HOW TO COMPLETE THIS TASK: Scan the data below and state the number of lines that include the word "hnot", adding no comment.
-------- DATA PROVIDED --------
import Mathlib.RingTheory.ZMod.UnitsCyclic
import Mathlib.Data.ZMod.Units
import Mathlib.FieldTheory.Finite.Basic
import Mathlib.Tactic.IntervalCases
import Mathlib.Tactic.NormNum.Prime
import Mathlib.Tactic.Linarith
import Mathlib.Tactic.Ring
import HarnessLib

/-!
# Arithmetic of conductors `N` with `φ(N)` a power of `2`: Fermat prime factors, `−1` versus squares and high powers

COR-CM (cell `pub-hodgecm2`), binder seat b04 (gen 18), count-neutral claim ABELIAN-ODD-PART, sequel CYCLOTOMIC-2POWER,
part A′ (pure arithmetic, Mathlib only).  KERNEL ONLY: theorems; no definition, no named fact, no `sorry`.

Ingredients for the `2`-power cyclotomic classification (`CorCM/CyclotomicFieldsTwoPowerClassification`):
* `sub_one_dvd_totient` (`p − 1 ∣ φ(N)` for a prime `p ∣ N`: the units mod `N` map onto the units mod `p`),
  `not_sq_dvd_of_totient_two_pow`, `exists_sub_one_eq_two_pow`, `four_dvd_sub_one` (prime factors of a conductor
  of `2`-power degree are `2` or Fermat primes), `not_seven_dvd_not_eleven_dvd`;
* `mul_self_ne_neg_one_of_four_dvd` / `_of_three_dvd` (`−1` is not a square mod `N` when `4 ∣ N` or `3 ∣ N`);
* **`pow_ne_neg_one_of_two_primes`** (two distinct primes `p, q ∉ {2,3}` dividing `N`, `φ(N) = 2^k`: `−1` is not a
  `2^{k−2}`-th power of a unit mod `N` — Fermat's little theorem mod `p`, since `4(p − 1) ∣ φ(N)`);
* `exists_two_primes_of_not_isCyclic` (non-cyclic `(ℤ/N)ˣ`, `4 ∤ N`, `3 ∤ N` ⟹ two such primes, by Mathlib's
  `ZMod.isCyclic_units_iff`), `eq_of_dvd_240_of_totient` (divisors of `240` with `φ = 16`: `40, 48, 60`).

## References

* [Washington1997] L. C. Washington, *Introduction to Cyclotomic Fields*, Thm. 2.5 and Ch. 2.
-/

namespace Summit.HodgeConjecture.CorCM.TotientTwoPower

section Arith

variable {N : ℕ}

/-- `p − 1 ∣ φ(N)` for a prime `p ∣ N` (the units mod `N` map ONTO the units mod `p`). [folklore] -/
theorem sub_one_dvd_totient [NeZero N] {p : ℕ} (hp : p.Prime) (hpN : p ∣ N) : p - 1 ∣ N.totient := by
  haveI : Fact p.Prime := ⟨hp⟩
  have h := Subgroup.card_dvd_of_surjective (ZMod.unitsMap hpN) (ZMod.unitsMap_surjective hpN)
  rwa [Nat.card_eq_fintype_card, Nat.card_eq_fintype_card, ZMod.card_units_eq_totient,
    ZMod.card_units_eq_totient, Nat.totient_prime hp] at h

/-- `p(p − 1) ∣ φ(N)` when `p² ∣ N`; so `p² ∤ N` for an odd prime `p` when `φ(N)` is a power of `2`. [folklore] -/
theorem not_sq_dvd_of_totient_two_pow [NeZero N] {k p : ℕ} (hφ : N.totient = 2 ^ k) (hp : p.Prime)
    (hp2 : p ≠ 2) : ¬ p ^ 2 ∣ N := by
  intro h
  haveI : Fact p.Prime := ⟨hp⟩
  haveI : NeZero (p ^ 2) := ⟨pow_ne_zero 2 hp.ne_zero⟩
  have hd := Subgroup.card_dvd_of_surjective (ZMod.unitsMap h) (ZMod.unitsMap_surjective h)
  rw [Nat.card_eq_fintype_card, Nat.card_eq_fintype_card, ZMod.card_units_eq_totient, ZMod.card_units_eq_totient,
    Nat.totient_prime_pow hp two_pos, hφ, show 2 - 1 = 1 from rfl, pow_one] at hd
  have hpd : p ∣ 2 ^ k := dvd_trans (Dvd.intro _ rfl) hd
  exact hp2 ((Nat.prime_dvd_prime_iff_eq hp Nat.prime_two).1 (hp.dvd_of_dvd_pow hpd))

/-- A prime `p ∣ N` with `φ(N) = 2^k`: `p − 1 = 2^s` is a power of `2`. [folklore] -/
theorem exists_sub_one_eq_two_pow [NeZero N] {k p : ℕ} (hφ : N.totient = 2 ^ k) (hp : p.Prime) (hpN : p ∣ N) :
    ∃ s ≤ k, p - 1 = 2 ^ s := by
  have h := sub_one_dvd_totient hp hpN
  rw [hφ] at h
  obtain ⟨s, hs, h'⟩ := (Nat.dvd_prime_pow Nat.prime_two).1 h
  exact ⟨s, hs, h'⟩

/-- A prime `p ∣ N`, `p ∉ {2, 3}`, `φ(N) = 2^k`: `4 ∣ p − 1`. [folklore] -/
theorem four_dvd_sub_one [NeZero N] {k p : ℕ} (hφ : N.totient = 2 ^ k) (hp : p.Prime) (hpN : p ∣ N) (hp2 : p ≠ 2)
    (hp3 : p ≠ 3) : 4 ∣ p - 1 := by
  obtain ⟨s, -, hs⟩ := exists_sub_one_eq_two_pow hφ hp hpN
  have h2 := hp.two_le
  have hs2 : 2 ≤ s := by
    by_contra hlt
    interval_cases s <;> simp at hs <;> omega
  rw [hs]
  have h := Nat.pow_dvd_pow 2 hs2
  norm_num at h
  exact h

/-- `7 ∤ N` and `11 ∤ N` when `φ(N)` is a power of `2`. [folklore] -/
theorem not_seven_dvd_not_eleven_dvd [NeZero N] {k : ℕ} (hφ : N.totient = 2 ^ k) : ¬ 7 ∣ N ∧ ¬ 11 ∣ N := by
  constructor
  · intro h
    obtain ⟨s, -, hs⟩ := exists_sub_one_eq_two_pow hφ (by norm_num) h
    have : (2 : ℕ) ^ s % 3 = 0 := by omega
    have h3 : (3 : ℕ) ∣ 2 ^ s := Nat.dvd_of_mod_eq_zero this
    have := (Nat.prime_dvd_prime_iff_eq Nat.prime_three Nat.prime_two).1 (Nat.prime_three.dvd_of_dvd_pow h3)
    norm_num at this
  · intro h
    obtain ⟨s, -, hs⟩ := exists_sub_one_eq_two_pow hφ (by norm_num) h
    have : (2 : ℕ) ^ s % 5 = 0 := by omega
    have h5 : (5 : ℕ) ∣ 2 ^ s := Nat.dvd_of_mod_eq_zero this
    have := (Nat.prime_dvd_prime_iff_eq (by norm_num : Nat.Prime 5) Nat.prime_two).1
      ((by norm_num : Nat.Prime 5).dvd_of_dvd_pow h5)
    norm_num at this

/-- `−1` is not a square mod `N` when `4 ∣ N`. [folklore] -/
theorem mul_self_ne_neg_one_of_four_dvd (h4 : 4 ∣ N) (x : ZMod N) : x * x ≠ -1 := by
  intro h
  have h' := congrArg (ZMod.castHom h4 (ZMod 4)) h
  rw [map_mul, map_neg, map_one] at h'
  revert h'
  generalize ZMod.castHom h4 (ZMod 4) x = y
  decide +revert

/-- `−1` is not a square mod `N` when `3 ∣ N`. [folklore] -/
theorem mul_self_ne_neg_one_of_three_dvd (h3 : 3 ∣ N) (x : ZMod N) : x * x ≠ -1 := by
  intro h
  have h' := congrArg (ZMod.castHom h3 (ZMod 3)) h
  rw [map_mul, map_neg, map_one] at h'
  revert h'
  generalize ZMod.castHom h3 (ZMod 3) x = y
  decide +revert

/-- **Fermat obstruction.**  `φ(N) = 2^k`, `p ≠ q` primes dividing `N`, `p, q ∉ {2, 3}`: `−1` is not a
`2^{k−2}`-th power of a unit residue mod `N` (`2^{k−2} = (p − 1)·φ(N/p)/4` and `a^{p−1} ≡ 1 (mod p)`).
[cite: Washington1997, Thm. 2.5] -/
theorem pow_ne_neg_one_of_two_primes [NeZero N] {k p q : ℕ} (hφ : N.totient = 2 ^ k) (hp : p.Prime) (hq : q.Prime)
    (hpq : p ≠ q) (hpN : p ∣ N) (hqN : q ∣ N) (hp2 : p ≠ 2) (hp3 : p ≠ 3) (hq2 : q ≠ 2) (hq3 : q ≠ 3)
    {a : ZMod N} (ha : a.val.Coprime N) : a ^ 2 ^ (k - 2) ≠ -1 := by
  haveI : Fact p.Prime := ⟨hp⟩
  -- `N = p · M`, `p ∤ M`, `q ∣ M`
  obtain ⟨M, hM⟩ := hpN
  have hpM : ¬ p ∣ M := fun h => not_sq_dvd_of_totient_two_pow hφ hp hp2
    (by rw [hM, pow_two]; exact Nat.mul_dvd_mul_left p h)
  haveI : NeZero M := ⟨fun h => NeZero.ne N (by rw [hM, h, mul_zero])⟩
  have hqM : q ∣ M := by
    have h := hqN
    rw [hM] at h
    exact ((Nat.Prime.dvd_mul hq).1 h).resolve_left fun h' =>
      hpq ((Nat.prime_dvd_prime_iff_eq hq hp).1 h').symm
  have hφM : N.totient = (p - 1) * M.totient := by
    rw [hM, Nat.totient_mul ((Nat.Prime.coprime_iff_not_dvd hp).2 hpM), Nat.totient_prime hp]
  -- `4 ∣ φ(M)` via `q`, so `2^{k-2} = (p-1) · (φ(M)/4)`
  have hφMk : M.totient ∣ 2 ^ k := by rw [← hφ, hφM]; exact Dvd.intro_left _ rfl
  obtain ⟨t, -, ht⟩ := (Nat.dvd_prime_pow Nat.prime_two).1 hφMk
  have h4M : 4 ∣ M.totient := dvd_trans (four_dvd_sub_one (N := M) ht hq hqM hq2 hq3) (sub_one_dvd_totient hq hqM)
  obtain ⟨e, he⟩ := h4M
  have hexp : 2 ^ (k - 2) = (p - 1) * e := by
    have h1 : 2 ^ k = (p - 1) * (4 * e) := by rw [← hφ, hφM, he]
    have he1 : 1 ≤ e := by
      have hpos : 0 < M.totient := Nat.totient_pos.2 (Nat.pos_of_ne_zero (NeZero.ne M))
      omega
    have hp4 : p ≠ 4 := fun h => by rw [h] at hp; norm_num at hp
    have hp5 : 5 ≤ p := by have := hp.two_le; omega
    have h16 : 16 ≤ 2 ^ k := by
      rw [h1]
      have hp1 : 4 ≤ p - 1 := by omega
      exact Nat.mul_le_mul hp1 (by omega : 4 ≤ 4 * e)
    have hk4 : 4 ≤ k := by
      by_contra hlt
      have : 2 ^ k ≤ 2 ^ 3 := Nat.pow_le_pow_right two_pos (by omega)
      omega
    have h2 : 2 ^ k = 4 * 2 ^ (k - 2) := by
      rw [show (4 : ℕ) = 2 ^ 2 by norm_num, ← pow_add]; congr 1; omega
    have h3 : 4 * 2 ^ (k - 2) = 4 * ((p - 1) * e) := by rw [← h2, h1]; ring
    exact Nat.eq_of_mul_eq_mul_left (by norm_num : 0 < 4) h3
  -- reduce mod `p`
  intro h
  have hcast := congrArg (ZMod.castHom (show p ∣ N from ⟨M, hM⟩) (ZMod p)) h
  rw [map_pow, map_neg, map_one, hexp, pow_mul] at hcast
  set b : ZMod p := ZMod.castHom (show p ∣ N from ⟨M, hM⟩) (ZMod p) a with hb
  have hb0 : b ≠ 0 := by
    intro hb0
    -- `p ∣ a.val` contradicts `gcd(a.val, N) = 1`
    have hval : (a.val : ZMod p) = 0 := by
      rw [← hb0, hb, ← ZMod.natCast_zmod_val a, map_natCast, ZMod.natCast_zmod_val]
    rw [ZMod.natCast_eq_zero_iff] at hval
    have : p ∣ Nat.gcd a.val N := Nat.dvd_gcd hval ⟨M, hM⟩
    rw [ha] at this
    exact hp.one_lt.ne' (Nat.dvd_one.1 this)
  rw [ZMod.pow_card_sub_one_eq_one hb0, one_pow] at hcast
  -- `1 = -1` in `ZMod p` forces `p ∣ 2`
  have h2 : ((2 : ℕ) : ZMod p) = 0 := by
    rw [Nat.cast_ofNat, show (2 : ZMod p) = 1 + 1 by norm_num]
    nth_rewrite 1 [hcast]
    rw [neg_add_cancel]
  rw [ZMod.natCast_eq_zero_iff] at h2
  exact hp2 ((Nat.prime_dvd_prime_iff_eq hp Nat.prime_two).1 h2)

/-- **Non-cyclic `(ℤ/N)ˣ` with `4 ∤ N`, `3 ∤ N`, `N ≥ 3`: two distinct primes `p, q ∉ {2, 3}` divide `N`.**
(Mathlib `ZMod.isCyclic_units_iff`: the odd part of `N` is not a prime power.) [cite: Washington1997, Thm. 2.5] -/
theorem exists_two_primes_of_not_isCyclic (hN : 3 ≤ N) (h4 : ¬ 4 ∣ N) (h3 : ¬ 3 ∣ N)
    (hnc : ¬ IsCyclic (ZMod N)ˣ) :
    ∃ p q : ℕ, p.Prime ∧ q.Prime ∧ p ≠ q ∧ p ∣ N ∧ q ∣ N ∧ p ≠ 2 ∧ p ≠ 3 ∧ q ≠ 2 ∧ q ≠ 3 := by
  -- the odd part `F` of `N`: `N = F` or `N = 2F`
  obtain ⟨F, hFodd, hFN, hNF⟩ : ∃ F : ℕ, Odd F ∧ F ∣ N ∧ (N = F ∨ N = 2 * F) := by
    rcases Nat.even_or_odd N with ⟨F, hF⟩ | hodd
    · refine ⟨F, ?_, ⟨2, by omega⟩, Or.inr (by omega)⟩
      by_contra hev
      rw [Nat.not_odd_iff_even] at hev
      obtain ⟨G, hG⟩ := hev
      exact h4 ⟨G, by omega⟩
    · exact ⟨N, hodd, dvd_rfl, Or.inl rfl⟩
  have hF1 : F ≠ 1 := by
    rintro rfl
    rcases hNF with h | h <;> omega
  have hF0 : F ≠ 0 := fun h => by rw [h] at hFodd; exact (Nat.not_odd_iff_even.2 (by decide)) hFodd
  -- `p = minFac F`
  set p := F.minFac with hp_def
  have hp : p.Prime := Nat.minFac_prime hF1
  have hpF : p ∣ F := Nat.minFac_dvd F
  -- `F` is not a power of `p`
  have hnot : ¬ ∀ {d : ℕ}, d.Prime → d ∣ F → d = p := by
    intro hall
    have hFeq := Nat.eq_prime_pow_of_unique_prime_dvd hF0 hall
    set m := F.primeFactorsList.length
    have hm1 : 1 ≤ m := by
      by_contra hm
      have hm0 : m = 0 := by omega
      rw [hm0, pow_zero] at hFeq
      exact hF1 hFeq
    have hpodd : Odd p := hFodd.of_dvd_nat hpF
    apply hnc
    rw [ZMod.isCyclic_units_iff]
    refine Or.inr (Or.inr (Or.inr (Or.inr ⟨p, m, hp, hpodd, hm1, ?_⟩)))
    rcases hNF with h | h
    · exact Or.inl (h.trans hFeq)
    · exact Or.inr (by rw [h, hFeq])
  push Not at hnot
  obtain ⟨q, hq, hqF, hqp⟩ := hnot
  have hp2 : p ≠ 2 := fun h => by
    have := hFodd.of_dvd_nat hpF; rw [h] at this; exact (Nat.not_odd_iff_even.2 even_two) this
  have hq2 : q ≠ 2 := fun h => by
    have := hFodd.of_dvd_nat hqF; rw [h] at this; exact (Nat.not_odd_iff_even.2 even_two) this
  refine ⟨p, q, hp, hq, fun h => hqp h.symm, dvd_trans hpF hFN, dvd_trans hqF hFN, hp2, ?_, hq2, ?_⟩
  · intro h
    rw [h] at hpF
    exact h3 (dvd_trans hpF hFN)
  · intro h
    rw [h] at hqF
    exact h3 (dvd_trans hqF hFN)

/-- The divisors of `240` with `φ = 16` are `40, 48, 60`. [folklore] -/
theorem eq_of_dvd_240_of_totient (hd : N ∣ 240) (hφ : N.totient = 16) : N = 40 ∨ N = 48 ∨ N = 60 := by
  have hmem : N ∈ Nat.divisors 240 := Nat.mem_divisors.2 ⟨hd, by norm_num⟩
  have key : ∀ d ∈ Nat.divisors 240, Nat.totient d = 16 → d = 40 ∨ d = 48 ∨ d = 60 := by decide
  exact key N hmem hφ

end Arith

end Summit.HodgeConjecture.CorCM.TotientTwoPower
--------
RESULT OF THE TASK: 3